KR 2023 homework part 1

Allikas: Lambda

The goal of the lab is to explore and prepare data for the question answering system to be built in the following labs. We will later modify, filter and format this data to make it suitable for simple commonsense reasoning / question answering.

Since the goal really is first exploring and then converting the data, there is no exact specification in the style of "take this and do that".

In case you use sqlite, first check out how to speed up inserts ca 1000 times or this or google analogous tips. For postgres search analogous tips to make bulk inserts several orders of mangitude faster than with the naive insertion.

If you have very little or no experience using SQL, then it is recommended to

  • Use sqlite, not Postgresql or any other database: sqlite is easiest to use.
  • Run this small example from python: kuidas sqlite kasutada
  • Read and try out live examples from the w3schools SQL tutorial: at least from the beginning up to the "delete" chapter and then the first few of the "join" chapters.
  • Look for the specific details and options of using sqlite in python from the python 3 sqlite api docs
  • Do not worry about sql injection or such security stuff: your code will not be accessible from the web and nobody can attack it using sql injection.

Yago for geodata

As a source for geographical data we use yago (here is their old page).

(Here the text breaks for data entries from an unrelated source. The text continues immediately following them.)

import Literature.NumberTheory.Sieve.LargestPrimeFactorCubicRegionBridge
import HarnessLib

/-!
# Heath-Brown 2001 (PLMS), §8 / (2.6): the cube side `m = ⌊X^{(1+δ)/3}⌋`, the relative error
# `η = 6000 m/N₁^{1/3} ≍ X^{−δ/6}`, and the smallness conditions, eventually in `X`

Topic `Literature/NumberTheory/Sieve`; a PROVED bookkeeping layer (two definitions with bodies, no named
facts) under the named fact `Irving2015_largestPrimeFactor_cubic` (`LargestPrimeFactorCubic.lean`): the
parameter choices for the cube decomposition of `regionGens` and the verification, for all large `X`, of
the hypotheses `C2`, `C3`, `hK`, `η ≤ 1/2`, "all `p ∈ 𝒦` odd" of `…S0Main.S0sumG_regionGens_ge`.  Source:
D. R. Heath-Brown, *The largest prime factor of `X³ + 2`*, Proc. London Math. Soc. (3) 82 (2001) 554–596,
(2.6) `M = X^{(1+δ)/3}`, `N = X^{(1+2δ)/3}` and §8 p. 30 ((8.4): relative error `M N^{−1/3} ≤ X^{−δ/6}`).

* `mside X = ⌊X^{(1+δ)/3}⌋₊`, `etaX X = 6000 · mside X / (X^{1+3δ/2})^{1/3}`;
* `eventually_params` — eventually: `0 < mside`, `0 < etaX ≤ 1/2`, `C2` (equality), `C3`, `hK`, `𝒦` odd,
  and `etaX X ≤ 6000 X^{−δ/6}`; `tendsto_etaX` (`η → 0`), `mside_le`, `mside_ge` (`X^{(1+δ)/3}/2 ≤ m ≤ X^{(1+δ)/3}`).

## References

* D. R. Heath-Brown, *The largest prime factor of `X³ + 2`*, Proc. London Math. Soc. (3) 82 (2001)
  554–596, (2.6) p. 6, §8 p. 30. [`HeathBrown2001LargestPrimeFactorCubic`]

## Mathlib / tree search

Tree: `hbδ`, `hbδ_pos`, `Npar`, `kPrimes`, `mem_kPrimes`, `gridK` (`…Setup`, `…RegionBridge`).
Mathlib: `tendsto_rpow_atTop`, `tendsto_rpow_neg_atTop`, `Filter.Tendsto.eventually_le_const`,
`Nat.floor_le`, `Nat.lt_floor_add_one`, `Real.rpow_natCast`, `Real.rpow_mul`, `Nat.Prime.odd_of_ne_two`.
-/

noncomputable section

open Finset Real Filter Topology

namespace Literature.NumberTheory.Sieve.HeathBrown2001

open LargestPrimeFactorCubic

/-- The cube side `m = ⌊X^{(1+δ)/3}⌋` ((2.6): `M = X^{(1+δ)/3}`). [cite: HeathBrown2001LargestPrimeFactorCubic, (2.6)] -/
def mside (X : ℕ) : ℕ := ⌊(X : ℝ) ^ ((1 + hbδ) / 3)⌋₊

/-- The relative error parameter `η = 6000 m / N₁^{1/3}` (`N₁ = X^{1+3δ/2}`; `η ≍ X^{−δ/6}`).
[cite: HeathBrown2001LargestPrimeFactorCubic, §8 (8.4)] -/
def etaX (X : ℕ) : ℝ := 6000 * (mside X : ℝ) / ((X : ℝ) ^ (1 + 3 * hbδ / 2)) ^ ((1 : ℝ) / 3)

/-- `m ≤ X^{(1+δ)/3}`. [folklore] -/
theorem mside_le (X : ℕ) : (mside X : ℝ) ≤ (X : ℝ) ^ ((1 + hbδ) / 3) := Nat.floor_le (by positivity)

/-- `X^{(1+δ)/3} − 1 < m`, hence `X^{(1+δ)/3}/2 ≤ m` once `X^{(1+δ)/3} ≥ 2`. [folklore] -/
theorem mside_ge {X : ℕ} (hX : (2 : ℝ) ≤ (X : ℝ) ^ ((1 + hbδ) / 3)) : (X : ℝ) ^ ((1 + hbδ) / 3) / 2 ≤ (mside X : ℝ) := by
  have := Nat.lt_floor_add_one ((X : ℝ) ^ ((1 + hbδ) / 3))
  rw [mside]; linarith

/-- `(X^{1+3δ/2})^{1/3} = X^{(1+3δ/2)/3}` and `(X^{1+2δ})^{1/3} = Npar X`. [folklore] -/
theorem cbrt_N₁ (X : ℕ) : ((X : ℝ) ^ (1 + 3 * hbδ / 2)) ^ ((1 : ℝ) / 3) = (X : ℝ) ^ ((1 + 3 * hbδ / 2) / 3) := by
  rw [← Real.rpow_mul (Nat.cast_nonneg X)]; ring_nf

/-- Auxiliary fact `cbrt_N₂` for this file's estimates. [folklore] -/
theorem cbrt_N₂ (X : ℕ) : ((X : ℝ) ^ (1 + 2 * hbδ)) ^ ((1 : ℝ) / 3) = Npar X := by
  rw [Npar, ← Real.rpow_mul (Nat.cast_nonneg X)]; ring_nf

/-- `η ≤ 6000 X^{−δ/6}` (`X ≥ 1`). [folklore] -/
theorem etaX_le {X : ℕ} (hX : 1 ≤ X) : etaX X ≤ 6000 * (X : ℝ) ^ (-(hbδ / 6)) := by
  have hX0 : (0 : ℝ) < X := by exact_mod_cast hX
  rw [etaX, cbrt_N₁, mul_div_assoc]
  refine mul_le_mul_of_nonneg_left ?_ (by norm_num)
  rw [div_le_iff₀ (Real.rpow_pos_of_pos hX0 _), ← Real.rpow_add hX0]
  refine (mside_le X).trans (le_of_eq ?_)
  ring_nf

/-- `0 ≤ η`. [folklore] -/
theorem etaX_nonneg (X : ℕ) : 0 ≤ etaX X := by unfold etaX; positivity

/-- `η → 0`. [folklore] -/
theorem tendsto_etaX : Tendsto etaX atTop (𝓝 0) := by
  have hδ := hbδ_pos
  have h1 : Tendsto (fun X : ℕ => 6000 * (X : ℝ) ^ (-(hbδ / 6))) atTop (𝓝 0) := by
    have := ((tendsto_rpow_neg_atTop (by positivity : 0 < hbδ / 6)).comp tendsto_natCast_atTop_atTop).const_mul 6000
    rw [mul_zero] at this
    refine this.congr fun X => ?_
    simp [Function.comp]
  refine squeeze_zero' (Eventually.of_forall etaX_nonneg) ?_ h1
  filter_upwards [eventually_ge_atTop 1] with X hX using etaX_le hX

/-- **The smallness conditions, eventually in `X`**: `0 < m`, `0 < η ≤ 1/2`, `C2` (`6000 m ≤ ηN₁^{1/3}`, indeed
equality), `C3` (`M₃ ≤ ηN₁/5000`), `hK` (`6N₂^{1/3} ≤ K m`, `K = gridK X`), and all `p ∈ 𝒦` are odd.
[cite: HeathBrown2001LargestPrimeFactorCubic, §8 p. 30, (2.6)] -/
theorem eventually_params : ∀ᶠ X : ℕ in atTop,
    0 < mside X ∧ 0 < etaX X ∧ etaX X ≤ 1 / 2 ∧
    6000 * (mside X : ℝ) ≤ etaX X * ((X : ℝ) ^ (1 + 3 * hbδ / 2)) ^ ((1 : ℝ) / 3) ∧
    (X : ℝ) ^ (1 + hbδ) ≤ etaX X * (X : ℝ) ^ (1 + 3 * hbδ / 2) / 5000 ∧
    6 * ((X : ℝ) ^ (1 + 2 * hbδ)) ^ ((1 : ℝ) / 3) ≤ (gridK X) * (mside X : ℝ) ∧
    (∀ p ∈ kPrimes X, Odd p) := by
  have hδ := hbδ_pos
  -- the thresholds
  have hm2 : ∀ᶠ X : ℕ in atTop, (2 : ℝ) ≤ (X : ℝ) ^ ((1 + hbδ) / 3) :=
    ((tendsto_rpow_atTop (by positivity)).comp tendsto_natCast_atTop_atTop).eventually_ge_atTop 2
  have hη12 : ∀ᶠ X : ℕ in atTop, etaX X ≤ 1 / 2 :=
    (tendsto_etaX).eventually_le_const (by norm_num)
  have hk2 : ∀ᶠ X : ℕ in atTop, (2 : ℝ) ≤ (X : ℝ) ^ (3 * hbδ) :=
    ((tendsto_rpow_atTop (by positivity)).comp tendsto_natCast_atTop_atTop).eventually_ge_atTop 2
  -- `C3`: `X^{1+δ} ≤ 1.2 m X^{(2+3δ)/3}`; with `m ≥ X^{(1+δ)/3}/2` it suffices that `X^{1+δ} ≤ 0.6 X^{1 + 4δ/3}`
  have hC3 : ∀ᶠ X : ℕ in atTop, (1 : ℝ) ≤ (3 / 5 : ℝ) * (X : ℝ) ^ (hbδ / 3) := by
    have h := ((tendsto_rpow_atTop (by positivity : 0 < hbδ / 3)).comp tendsto_natCast_atTop_atTop).const_mul_atTop
      (by norm_num : (0 : ℝ) < 3 / 5)
    exact (h.eventually_ge_atTop 1).mono fun X hX => by simpa [Function.comp] using hX
  filter_upwards [hm2, hη12, hk2, hC3, eventually_ge_atTop 1] with X hXm hη hXk hC3X hX1
  have hX0 : (0 : ℝ) < X := by exact_mod_cast hX1
  have hmpos : 0 < mside X := by
    have := mside_ge hXm
    have h1 : (1 : ℝ) ≤ mside X := by linarith
    exact_mod_cast h1
  have hmR : (0 : ℝ) < mside X := by exact_mod_cast hmpos
  have hηpos : 0 < etaX X := by unfold etaX; positivity
  have hC2 : 6000 * (mside X : ℝ) ≤ etaX X * ((X : ℝ) ^ (1 + 3 * hbδ / 2)) ^ ((1 : ℝ) / 3) := by
    rw [etaX, div_mul_cancel₀ _ (Real.rpow_pos_of_pos (by positivity) _).ne']
  refine ⟨hmpos, hηpos, hη, hC2, ?_, ?_, ?_⟩
  · -- `C3`
    rw [etaX, cbrt_N₁]
    have e1 : 6000 * (mside X : ℝ) / (X : ℝ) ^ ((1 + 3 * hbδ / 2) / 3) * (X : ℝ) ^ (1 + 3 * hbδ / 2) / 5000 =
        (6 / 5 : ℝ) * (mside X : ℝ) * (X : ℝ) ^ ((2 + 3 * hbδ) / 3) := by
      rw [show (1 + 3 * hbδ / 2 : ℝ) = (1 + 3 * hbδ / 2) / 3 + (2 + 3 * hbδ) / 3 by ring, Real.rpow_add hX0]
      field_simp
      ring
    rw [e1]
    have hmge := mside_ge hXm
    calc (X : ℝ) ^ (1 + hbδ) = 1 * ((X : ℝ) ^ ((1 + hbδ) / 3) * (X : ℝ) ^ ((2 + 3 * hbδ) / 3) / (X : ℝ) ^ (hbδ / 3)) := by
          rw [← Real.rpow_add hX0, ← Real.rpow_sub hX0]; ring_nf
      _ ≤ ((3 / 5 : ℝ) * (X : ℝ) ^ (hbδ / 3)) *
            ((X : ℝ) ^ ((1 + hbδ) / 3) * (X : ℝ) ^ ((2 + 3 * hbδ) / 3) / (X : ℝ) ^ (hbδ / 3)) :=
          mul_le_mul_of_nonneg_right hC3X (by positivity)
      _ = (6 / 5 : ℝ) * ((X : ℝ) ^ ((1 + hbδ) / 3) / 2) * (X : ℝ) ^ ((2 + 3 * hbδ) / 3) := by
          have : (X : ℝ) ^ (hbδ / 3) ≠ 0 := (Real.rpow_pos_of_pos hX0 _).ne'
          field_simp; ring
      _ ≤ (6 / 5 : ℝ) * (mside X : ℝ) * (X : ℝ) ^ ((2 + 3 * hbδ) / 3) := by gcongr
  · -- `hK`: `gridK X ≥ 8 Npar X`, `m ≥ 1`
    rw [cbrt_N₂]
    have hK : 8 * Npar X ≤ (gridK X : ℝ) := by
      rw [gridK]; push_cast
      have := Nat.le_ceil (Npar X); linarith
    have hN0 : 0 ≤ Npar X := Npar_nonneg X
    have h1 : (1 : ℝ) ≤ mside X := by exact_mod_cast hmpos
    nlinarith
  · -- `𝒦` odd
    intro p hp
    obtain ⟨hpP, hlo, -⟩ := mem_kPrimes hp
    refine hpP.odd_of_ne_two ?_
    rintro rfl
    have : (2 : ℝ) < 2 := lt_of_le_of_lt hXk (by exact_mod_cast hlo)
    exact lt_irrefl _ this

end Literature.NumberTheory.Sieve.HeathBrown2001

Investigate parts of it and download from the download page (again, the old download page is here). The second important taxonomy source is wordnet: Yago contains some (?) of it, but you can use wordnet directly in your system.

Yago is large. You do not need to incorporate all of Yago in your database: the geographical facts for say, one country, and taxonomies are enough.

Your task is to

  • select a sensible sub-part of geographical facts in Yago (like, one country) and store it in the SQL database, using both standard SQL and, where it seems useful, json. Postgresql and Sqlite are the best options. Postgresql due to special capabilities of handling json, sqlite due to simplicity of use.
  • select a sensible sub-part of Yago taxonomies and store it in the same SQL database.
  • investigate whether your yago taxonomy contains relevant parts of wordnet: if not, incorporate also wordnet into your database.
  • perform some sample queries to verify that you can actually find information: try searching for both simple facts and also using taxonomies for searching for more abstract concepts.

Extras

It is a good idea - but not at all obligatory! - to explore the following basic commonsense knowledge datasets, find if you can get useful additional information for the geography domain, filter it out and store in the database.

Quasimodo

As a source for basic commonsense knowledge we explore and possibly use quasimodo. Beware: it does not cover very much and contains a lot of weird statements, like "estonia, has_color, yellow".

In particular, please

  • Find out if the dataset contains meaningful amount of information about the geographical places (or additional information about the facts about these places) for the sub-part you chose from Yago.
  • If yes, please store the relevant meaningful information part in the SQL database, using both standard SQL and, where it seems useful, json.

Conceptnet

Similarly to Quasimodo, explore, and if it makes sense, use conceptnet. This contains a lot more than Quasimodo, but does not have as good metainformation (context, plausibility, etc).

In particular,

  • Find out if the dataset contains meaningful amount of information about the geographical places (or additional information about the facts about these places) for the sub-part you chose from Yago.
  • If yes, please store a significant amout of relevant meaningful information part in the SQL database, using both standard SQL and, where it seems useful, json. Since Conceptnet is big, do not attempt to store all the seemingly relevant information.

Ascent++

  • Check out the newest Max Planck dataset ascent++, explore the data, read the paper.
  • If some parts look useful, please filter these out and store a significant amout of relevant meaningful information part in the SQL database, using both standard SQL and, where it seems useful, json.